Content starts

import Summits.KontsevichZagierPeriods.KontsevichZagierPeriods.Theorems.RootDecompRationalCubeDichotomyNashMultiGenP03

/-! # `RootDecompRationalCubeDichotomyNashMultiGenP04` — part 4/16 of the mechanical ≤385-line split of `NashEtaleMultiGen.lean`
(split by the decomp-kz census seat for landing; mathematics unchanged; part 4 continues part 3). -/

open Set MvPolynomial Filter Topology
open Literature.NumberTheory.Transcendental (IsSemialgebraicFunOn)
open Literature.ModelTheory.ExponentialFields (IsSemialgebraic isSemialgebraic_setOf_eval_pos
  isSemialgebraic_setOf_eval_ne_zero)

namespace Summit.KontsevichZagierPeriods.RootDecompRationalCubeDichotomy.Rung29430.MultiGen
open Summit.KontsevichZagierPeriods.KontsevichZagierPeriods.Theses.RootDecompRationalCubeDichotomy
  (NashEtaleCover NashEtaleLocal PiRationalisation)
open Summit.KontsevichZagierPeriods.RootDecompRationalCubeDichotomy.Rung29430.NashEtaleLocalGlue
  (local_of_simple nashEtaleCover_of_nashEtaleLocal nashEtaleLocal_zero)
open Summit.KontsevichZagierPeriods.RootDecompRationalCubeDichotomy.Rung29430.NashEtaleLocalOne
  (analyticOnNhd_aeval_snoc)
open Summit.KontsevichZagierPeriods.RootDecompRationalCubeDichotomy.RungEtale.Etale
  (piRationalisation_of_nashEtaleCover)

noncomputable section

/-! ## §4e  The `ℚ`-Nash implicit function theorem for polynomial étale systems — PROVED

INSTRUMENT for the special strata (the analytic half of the glue `SpecialStrataViaPowerSeries`):
`NashImplicit.exists_nash_implicit` — if `F₁..F_k ∈ ℚ[x, y]` vanish at `(x₀, y₀)` with
`det (∂Fᵢ/∂yⱼ)(x₀, y₀) ≠ 0`, then on an open rational box `V ∋ x₀` there are `u₁..u_k`, each
`ℚ`-SEMIALGEBRAIC and real-ANALYTIC on `V`, with `u(x₀) = y₀` and `F(x, u(x)) = 0` — exactly the
generator data of `MultiGenData`.  Ingredients (all Mathlib): the strict derivative of polynomial
maps from `pderiv`; the inverse function theorem `HasStrictFDerivAt.toOpenPartialHomeomorph` for
`Ψ(x, y) = (x, F(x, y))` (block-triangular Jacobian, determinant `det ∂F/∂y`); analyticity of the
local inverse `OpenPartialHomeomorph.hasFPowerSeriesAt_symm`; `ℚ`-semialgebraicity of the graph
of `u` on a rational box by uniqueness of solutions inside a rational box in the source. -/

namespace NashImplicit

open Literature.NumberTheory.Transcendental Literature.ModelTheory.ExponentialFields

/-! ### §4e.1  Strict derivative of a polynomial map -/

/-- The derivative of `z ↦ p(z)` at `z₀`, as the continuous linear form
`v ↦ ∑ⱼ ∂ⱼp(z₀) vⱼ`. -/
def D {N : ℕ} (p : MvPolynomial (Fin N) ℚ) (z₀ : Fin N → ℝ) : (Fin N → ℝ) →L[ℝ] ℝ :=
  ∑ j : Fin N, (MvPolynomial.aeval z₀ (pderiv j p)) • ContinuousLinearMap.proj j

/-- Auxiliary step `D_apply`. [bookkeeping] -/
theorem D_apply {N : ℕ} (p : MvPolynomial (Fin N) ℚ) (z₀ v : Fin N → ℝ) :
    D p z₀ v = ∑ j : Fin N, MvPolynomial.aeval z₀ (pderiv j p) * v j := by
  simp [D]

/-- Auxiliary step `hasStrictFDerivAt_aeval`. [bookkeeping] -/
theorem hasStrictFDerivAt_aeval {N : ℕ} (p : MvPolynomial (Fin N) ℚ) (z₀ : Fin N → ℝ) :
    HasStrictFDerivAt (fun z : Fin N → ℝ => MvPolynomial.aeval z p) (D p z₀) z₀ := by
  classical
  induction p using MvPolynomial.induction_on with
  | C a =>
    have h1 : (fun z : Fin N → ℝ => MvPolynomial.aeval z (C a : MvPolynomial (Fin N) ℚ)) =
        fun _ => algebraMap ℚ ℝ a := by
      funext z
      simp
    have hD : D (C a : MvPolynomial (Fin N) ℚ) z₀ = 0 := by
      apply ContinuousLinearMap.ext
      intro v
      simp [D_apply]
    rw [h1, hD]
    exact hasStrictFDerivAt_const _ _
  | add p q hp hq =>
    have h1 : (fun z : Fin N → ℝ => MvPolynomial.aeval z (p + q)) =
        fun z => MvPolynomial.aeval z p + MvPolynomial.aeval z q := by
      funext z
      simp
    have hD : D (p + q) z₀ = D p z₀ + D q z₀ := by
      apply ContinuousLinearMap.ext
      intro v
      simp [D_apply, Finset.sum_add_distrib, add_mul]
    rw [h1, hD]
    exact hp.add hq
  | mul_X p i hp =>
    have h1 : (fun z : Fin N → ℝ => MvPolynomial.aeval z (p * X i)) =
        fun z => MvPolynomial.aeval z p * z i := by
      funext z
      simp
    rw [h1]
    have h := hp.mul (hasStrictFDerivAt_apply (𝕜 := ℝ) i z₀)
    refine h.congr_fderiv ?_
    apply ContinuousLinearMap.ext
    intro v
    simp only [add_apply, FunLike.coe_smul, Pi.smul_apply,
      ContinuousLinearMap.proj_apply, smul_eq_mul, D_apply, Derivation.leibniz, pderiv_X,
      smul_eq_mul, map_add, map_mul, MvPolynomial.aeval_X, add_mul, Finset.sum_add_distrib]
    have h2 : ∑ j : Fin N, MvPolynomial.aeval z₀ p *
        (algebraMap ℚ ℝ) ((Pi.single (M := fun _ => ℚ) j (1 : ℚ) : Fin N → ℚ) i) * v j =
        MvPolynomial.aeval z₀ p * v i := by
      rw [Finset.sum_eq_single i]
      · simp
      · intro j _ hj
        simp [Ne.symm hj]
      · simp
    rw [Finset.mul_sum]
    have h3 : ∀ j : Fin N, MvPolynomial.aeval z₀ (Pi.single (M := fun _ => MvPolynomial (Fin N) ℚ)
        j (1 : MvPolynomial (Fin N) ℚ) i) = (algebraMap ℚ ℝ) ((Pi.single (M := fun _ => ℚ) j
        (1 : ℚ) : Fin N → ℚ) i) := by
      intro j
      by_cases hji : j = i
      · subst hji
        simp
      · simp [Ne.symm hji]
    simp only [h3]
    rw [h2]
    congr 1
    refine Finset.sum_congr rfl fun j _ => ?_
    ring

/-! ### §4e.2  The map `Ψ(x, y) = (x, F(x, y))` and its Jacobian -/

variable {n k : ℕ}

/-- `Ψ_F (x, y) = (x, F(x, y))` on `ℝⁿ⁺ᵏ` (coordinates `Fin.castAdd` = `x`, `Fin.natAdd` = `y`). -/
def Psi (F : Fin k → MvPolynomial (Fin (n + k)) ℚ) (z : Fin (n + k) → ℝ) : Fin (n + k) → ℝ :=
  Fin.append (fun i : Fin n => z (Fin.castAdd k i)) (fun j : Fin k => MvPolynomial.aeval z (F j))

/-- The derivative of `Ψ_F` at `z₀`. -/
def PsiDeriv (F : Fin k → MvPolynomial (Fin (n + k)) ℚ) (z₀ : Fin (n + k) → ℝ) :
    (Fin (n + k) → ℝ) →L[ℝ] (Fin (n + k) → ℝ) :=
  ContinuousLinearMap.pi fun r : Fin (n + k) =>
    Fin.addCases (motive := fun _ => (Fin (n + k) → ℝ) →L[ℝ] ℝ)
      (fun i => ContinuousLinearMap.proj (Fin.castAdd k i)) (fun j => D (F j) z₀) r

/-- Auxiliary step `Psi_apply_castAdd`. [bookkeeping] -/
theorem Psi_apply_castAdd (F : Fin k → MvPolynomial (Fin (n + k)) ℚ) (z : Fin (n + k) → ℝ)
    (i : Fin n) : Psi F z (Fin.castAdd k i) = z (Fin.castAdd k i) := by
  simp [Psi]

/-- Auxiliary step `Psi_apply_natAdd`. [bookkeeping] -/
theorem Psi_apply_natAdd (F : Fin k → MvPolynomial (Fin (n + k)) ℚ) (z : Fin (n + k) → ℝ)
    (j : Fin k) : Psi F z (Fin.natAdd n j) = MvPolynomial.aeval z (F j) := by
  simp [Psi]

/-- Auxiliary step `hasStrictFDerivAt_Psi`. [bookkeeping] -/
theorem hasStrictFDerivAt_Psi (F : Fin k → MvPolynomial (Fin (n + k)) ℚ) (z₀ : Fin (n + k) → ℝ) :
    HasStrictFDerivAt (Psi F) (PsiDeriv F z₀) z₀ := by
  rw [hasStrictFDerivAt_pi']
  intro r
  rw [PsiDeriv, ContinuousLinearMap.proj_pi]
  induction r using Fin.addCases with
  | left i =>
    simp only [Fin.addCases_left, Psi_apply_castAdd]
    exact hasStrictFDerivAt_apply (𝕜 := ℝ) _ z₀
  | right j =>
    simp only [Fin.addCases_right, Psi_apply_natAdd]
    exact hasStrictFDerivAt_aeval (F j) z₀

/-- Auxiliary step `analyticAt_Psi`. [bookkeeping] -/
theorem analyticAt_Psi (F : Fin k → MvPolynomial (Fin (n + k)) ℚ) (z₀ : Fin (n + k) → ℝ) :
    AnalyticAt ℝ (Psi F) z₀ := by
  have : Psi F = fun z r => (fun r z => Psi F z r) r z := rfl
  rw [this]
  apply AnalyticAt.pi
  intro r
  induction r using Fin.addCases with
  | left i =>
    simp only [Psi_apply_castAdd]
    exact (ContinuousLinearMap.proj (R := ℝ) (φ := fun _ : Fin (n + k) => ℝ)
      (Fin.castAdd k i)).analyticAt z₀
  | right j =>
    simp only [Psi_apply_natAdd]
    exact AnalyticAt.aeval_mvPolynomial (fun i => (ContinuousLinearMap.proj (R := ℝ)
      (φ := fun _ : Fin (n + k) => ℝ) i).analyticAt z₀) (F j)

/-- The `y`-Jacobian `(∂Fᵢ/∂yⱼ (z₀))ᵢⱼ`. -/
def Jy (F : Fin k → MvPolynomial (Fin (n + k)) ℚ) (z₀ : Fin (n + k) → ℝ) : Matrix (Fin k) (Fin k) ℝ :=
  Matrix.of fun i j : Fin k => MvPolynomial.aeval z₀ (pderiv (Fin.natAdd n j) (F i))

/-- The `x`-Jacobian `(∂Fᵢ/∂xⱼ (z₀))ᵢⱼ`. -/
def Jx (F : Fin k → MvPolynomial (Fin (n + k)) ℚ) (z₀ : Fin (n + k) → ℝ) : Matrix (Fin k) (Fin n) ℝ :=
  Matrix.of fun i j => MvPolynomial.aeval z₀ (pderiv (Fin.castAdd k j) (F i))

/-- Auxiliary step `D_single`. [bookkeeping] -/
theorem D_single {N : ℕ} (p : MvPolynomial (Fin N) ℚ) (z₀ : Fin N → ℝ) (c : Fin N) :
    D p z₀ (Pi.single c 1) = MvPolynomial.aeval z₀ (pderiv c p) := by
  classical
  rw [D_apply, Finset.sum_eq_single c]
  · simp
  · intro j _ hj
    simp [hj]
  · simp

/-- Auxiliary step `toMatrix_PsiDeriv`. [bookkeeping] -/
theorem toMatrix_PsiDeriv (F : Fin k → MvPolynomial (Fin (n + k)) ℚ) (z₀ : Fin (n + k) → ℝ) :
    LinearMap.toMatrix' (PsiDeriv F z₀ : (Fin (n + k) → ℝ) →ₗ[ℝ] (Fin (n + k) → ℝ)) =
      Matrix.reindex finSumFinEquiv finSumFinEquiv
        (Matrix.fromBlocks (1 : Matrix (Fin n) (Fin n) ℝ) 0 (Jx F z₀) (Jy F z₀)) := by
  classical
  refine Matrix.ext fun r c => ?_
  rw [LinearMap.toMatrix'_apply, Matrix.reindex_apply, Matrix.submatrix_apply]
  simp only [ContinuousLinearMap.coe_coe, PsiDeriv, ContinuousLinearMap.pi_apply]
  induction r using Fin.addCases with
  | left i =>
    simp only [Fin.addCases_left, ContinuousLinearMap.proj_apply, finSumFinEquiv_symm_apply_castAdd]
    induction c using Fin.addCases with
    | left i' =>
      simp only [finSumFinEquiv_symm_apply_castAdd, Matrix.fromBlocks_apply₁₁, Pi.single_apply,
        Matrix.one_apply]
      simp [Fin.castAdd_inj]
    | right j' =>
      simp only [finSumFinEquiv_symm_apply_natAdd, Matrix.fromBlocks_apply₁₂, Pi.single_apply,
        Matrix.zero_apply]
      rw [if_neg]
      intro h
      have := congrArg Fin.val h
      simp at this
      omega
  | right j =>
    simp only [Fin.addCases_right, D_single, finSumFinEquiv_symm_apply_natAdd]
    induction c using Fin.addCases with
    | left i' =>
      simp [finSumFinEquiv_symm_apply_castAdd, Matrix.fromBlocks_apply₂₁, Jx]
    | right j' =>
      simp [finSumFinEquiv_symm_apply_natAdd, Matrix.fromBlocks_apply₂₂, Jy]

/-- Auxiliary step `det_PsiDeriv`. [bookkeeping] -/
theorem det_PsiDeriv (F : Fin k → MvPolynomial (Fin (n + k)) ℚ) (z₀ : Fin (n + k) → ℝ) :
    (PsiDeriv F z₀).det = (Jy F z₀).det := by
  rw [ContinuousLinearMap.det, ← LinearMap.det_toMatrix', toMatrix_PsiDeriv, Matrix.det_reindex_self,
    Matrix.det_fromBlocks_zero₁₂, Matrix.det_one, one_mul]

/-! ### §4e.3  The local analytic inverse of `Ψ_F` at an étale point -/

section LocalInverse

variable (F : Fin k → MvPolynomial (Fin (n + k)) ℚ) (z₀ : Fin (n + k) → ℝ)

/-- The derivative of `Ψ_F` at `z₀` as a continuous linear equivalence, when `det ∂F/∂y (z₀) ≠ 0`. -/
def PsiEquiv (hJ : (Jy F z₀).det ≠ 0) : (Fin (n + k) → ℝ) ≃L[ℝ] (Fin (n + k) → ℝ) :=
  (PsiDeriv F z₀).toContinuousLinearEquivOfDetNeZero (by rw [det_PsiDeriv]; exact hJ)

/-- Auxiliary step `coe_PsiEquiv`. [bookkeeping] -/
theorem coe_PsiEquiv (hJ : (Jy F z₀).det ≠ 0) :
    (PsiEquiv F z₀ hJ : (Fin (n + k) → ℝ) →L[ℝ] (Fin (n + k) → ℝ)) = PsiDeriv F z₀ :=
  ContinuousLinearMap.coe_toContinuousLinearEquivOfDetNeZero _ _

/-- Auxiliary step `hasStrictFDerivAt_Psi_equiv`. [bookkeeping] -/
theorem hasStrictFDerivAt_Psi_equiv (hJ : (Jy F z₀).det ≠ 0) :
    HasStrictFDerivAt (Psi F)
      (PsiEquiv F z₀ hJ : (Fin (n + k) → ℝ) →L[ℝ] (Fin (n + k) → ℝ)) z₀ := by
  rw [coe_PsiEquiv]
  exact hasStrictFDerivAt_Psi F z₀

/-- The local homeomorphism `R_F` at `z₀` given by the inverse function theorem. -/
def locHomeo (hJ : (Jy F z₀).det ≠ 0) :
    OpenPartialHomeomorph (Fin (n + k) → ℝ) (Fin (n + k) → ℝ) :=
  (hasStrictFDerivAt_Psi_equiv F z₀ hJ).toOpenPartialHomeomorph (Psi F)

/-- Auxiliary step `locHomeo_coe`. [bookkeeping] -/
theorem locHomeo_coe (hJ : (Jy F z₀).det ≠ 0) : ⇑(locHomeo F z₀ hJ) = Psi F :=
  HasStrictFDerivAt.toOpenPartialHomeomorph_coe _

/-- Membership in `locHomeo_source`, unfolded. [bookkeeping] -/
theorem mem_locHomeo_source (hJ : (Jy F z₀).det ≠ 0) : z₀ ∈ (locHomeo F z₀ hJ).source :=
  HasStrictFDerivAt.mem_toOpenPartialHomeomorph_source _

/-- **Analytic inverse function theorem** for `Ψ_F`: the local inverse is real-analytic at
`Ψ_F(z₀)`. -/
theorem analyticAt_locHomeo_symm (hJ : (Jy F z₀).det ≠ 0) :
    AnalyticAt ℝ (locHomeo F z₀ hJ).symm (Psi F z₀) := by
  obtain ⟨p, hp⟩ := analyticAt_Psi F z₀
  have h1 : p 1 = (continuousMultilinearCurryFin1 ℝ (Fin (n + k) → ℝ) (Fin (n + k) → ℝ)).symm
      (PsiEquiv F z₀ hJ : (Fin (n + k) → ℝ) →L[ℝ] (Fin (n + k) → ℝ)) := by
    rw [coe_PsiEquiv, ← (hasStrictFDerivAt_Psi F z₀).hasFDerivAt.fderiv, hp.fderiv_eq,
      LinearIsometryEquiv.symm_apply_apply]
  have hp' : HasFPowerSeriesAt (locHomeo F z₀ hJ) p z₀ := by
    rw [locHomeo_coe]
    exact hp
  have := (locHomeo F z₀ hJ).hasFPowerSeriesAt_symm (mem_locHomeo_source F z₀ hJ) hp' h1
  rw [locHomeo_coe] at this
  exact this.analyticAt

end LocalInverse

/-- The `x`-cylinder over a rational box is `ℚ`-semialgebraic in `ℝⁿ⁺ᵏ`. -/
theorem isSemialgebraic_cylinder (a b : Fin n → ℚ) :
    IsSemialgebraic ℚ {z : Fin (n + k) → ℝ | (fun i => z (Fin.castAdd k i)) ∈ ratBox a b} := by
  classical
  have h : {z : Fin (n + k) → ℝ | (fun i => z (Fin.castAdd k i)) ∈ ratBox a b} =
      ⋂ i ∈ (Finset.univ : Finset (Fin n)),
      ({z : Fin (n + k) → ℝ | 0 < MvPolynomial.aeval z
          (X (Fin.castAdd k i) - C (a i) : MvPolynomial (Fin (n + k)) ℚ)} ∩
        {z : Fin (n + k) → ℝ | 0 < MvPolynomial.aeval z
          (C (b i) - X (Fin.castAdd k i) : MvPolynomial (Fin (n + k)) ℚ)}) := by
    ext z
    simp [ratBox, sub_pos]
  rw [h]
  exact IsSemialgebraic.biInter _ _ fun i _ =>
    (isSemialgebraic_setOf_eval_pos _).inter (isSemialgebraic_setOf_eval_pos _)

/-! ### §4e.4  The `ℚ`-Nash implicit function theorem -/

/-- The embedding `x ↦ (x, 0) ∈ ℝⁿ⁺ᵏ`. -/
def emb0 (k : ℕ) (x : Fin n → ℝ) : Fin (n + k) → ℝ := Fin.append x (0 : Fin k → ℝ)

/-- Auxiliary step `emb0_castAdd`. [bookkeeping] -/
@[simp] theorem emb0_castAdd (x : Fin n → ℝ) (i : Fin n) : emb0 k x (Fin.castAdd k i) = x i := by
  simp [emb0]

/-- Auxiliary step `emb0_natAdd`. [bookkeeping] -/
@[simp] theorem emb0_natAdd (x : Fin n → ℝ) (j : Fin k) : emb0 k x (Fin.natAdd n j) = 0 := by
  simp [emb0]

/-- Auxiliary step `continuous_emb0`. [bookkeeping] -/
theorem continuous_emb0 : Continuous (emb0 (n := n) k) := by
  refine continuous_pi fun r => ?_
  induction r using Fin.addCases with
  | left i =>
    simp only [emb0_castAdd]
    exact continuous_apply i
  | right j =>
    simp only [emb0_natAdd]
    exact continuous_const

/-- Auxiliary step `analyticAt_emb0`. [bookkeeping] -/
theorem analyticAt_emb0 (x : Fin n → ℝ) : AnalyticAt ℝ (emb0 (n := n) k) x := by
  have : emb0 (n := n) k = fun x r => (fun r x => emb0 k x r) r x := rfl
  rw [this]
  apply AnalyticAt.pi
  intro r
  induction r using Fin.addCases with
  | left i =>
    simp only [emb0_castAdd]
    exact (ContinuousLinearMap.proj (R := ℝ) (φ := fun _ : Fin n => ℝ) i).analyticAt x
  | right j =>
    simp only [emb0_natAdd]
    exact analyticAt_const

/-- Auxiliary step `Psi_eq_emb0`. [bookkeeping] -/
theorem Psi_eq_emb0 (F : Fin k → MvPolynomial (Fin (n + k)) ℚ) {z : Fin (n + k) → ℝ}
    (hF : ∀ i, MvPolynomial.aeval z (F i) = 0) :
    Psi F z = emb0 k (fun i => z (Fin.castAdd k i)) := by
  funext r
  induction r using Fin.addCases with
  | left i => simp [Psi, emb0]
  | right j => simp [Psi, emb0, hF j]

end NashImplicit
end
end Summit.KontsevichZagierPeriods.RootDecompRationalCubeDichotomy.Rung29430.MultiGen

Content ends

Above are the entries. Output exactly the lines beginning with the line that has "(∂Fᵢ/∂yⱼ)(x₀, y₀) ≠" and ending with the line that has "have hD : D (p".

`det (∂Fᵢ/∂yⱼ)(x₀, y₀) ≠ 0`, then on an open rational box `V ∋ x₀` there are `u₁..u_k`, each
`ℚ`-SEMIALGEBRAIC and real-ANALYTIC on `V`, with `u(x₀) = y₀` and `F(x, u(x)) = 0` — exactly the
generator data of `MultiGenData`.  Ingredients (all Mathlib): the strict derivative of polynomial
maps from `pderiv`; the inverse function theorem `HasStrictFDerivAt.toOpenPartialHomeomorph` for
`Ψ(x, y) = (x, F(x, y))` (block-triangular Jacobian, determinant `det ∂F/∂y`); analyticity of the
local inverse `OpenPartialHomeomorph.hasFPowerSeriesAt_symm`; `ℚ`-semialgebraicity of the graph
of `u` on a rational box by uniqueness of solutions inside a rational box in the source. -/

namespace NashImplicit

open Literature.NumberTheory.Transcendental Literature.ModelTheory.ExponentialFields

/-! ### §4e.1  Strict derivative of a polynomial map -/

/-- The derivative of `z ↦ p(z)` at `z₀`, as the continuous linear form
`v ↦ ∑ⱼ ∂ⱼp(z₀) vⱼ`. -/
def D {N : ℕ} (p : MvPolynomial (Fin N) ℚ) (z₀ : Fin N → ℝ) : (Fin N → ℝ) →L[ℝ] ℝ :=
  ∑ j : Fin N, (MvPolynomial.aeval z₀ (pderiv j p)) • ContinuousLinearMap.proj j

/-- Auxiliary step `D_apply`. [bookkeeping] -/
theorem D_apply {N : ℕ} (p : MvPolynomial (Fin N) ℚ) (z₀ v : Fin N → ℝ) :
    D p z₀ v = ∑ j : Fin N, MvPolynomial.aeval z₀ (pderiv j p) * v j := by
  simp [D]

/-- Auxiliary step `hasStrictFDerivAt_aeval`. [bookkeeping] -/
theorem hasStrictFDerivAt_aeval {N : ℕ} (p : MvPolynomial (Fin N) ℚ) (z₀ : Fin N → ℝ) :
    HasStrictFDerivAt (fun z : Fin N → ℝ => MvPolynomial.aeval z p) (D p z₀) z₀ := by
  classical
  induction p using MvPolynomial.induction_on with
  | C a =>
    have h1 : (fun z : Fin N → ℝ => MvPolynomial.aeval z (C a : MvPolynomial (Fin N) ℚ)) =
        fun _ => algebraMap ℚ ℝ a := by
      funext z
      simp
    have hD : D (C a : MvPolynomial (Fin N) ℚ) z₀ = 0 := by
      apply ContinuousLinearMap.ext
      intro v
      simp [D_apply]
    rw [h1, hD]
    exact hasStrictFDerivAt_const _ _
  | add p q hp hq =>
    have h1 : (fun z : Fin N → ℝ => MvPolynomial.aeval z (p + q)) =
        fun z => MvPolynomial.aeval z p + MvPolynomial.aeval z q := by
      funext z
      simp
    have hD : D (p + q) z₀ = D p z₀ + D q z₀ := by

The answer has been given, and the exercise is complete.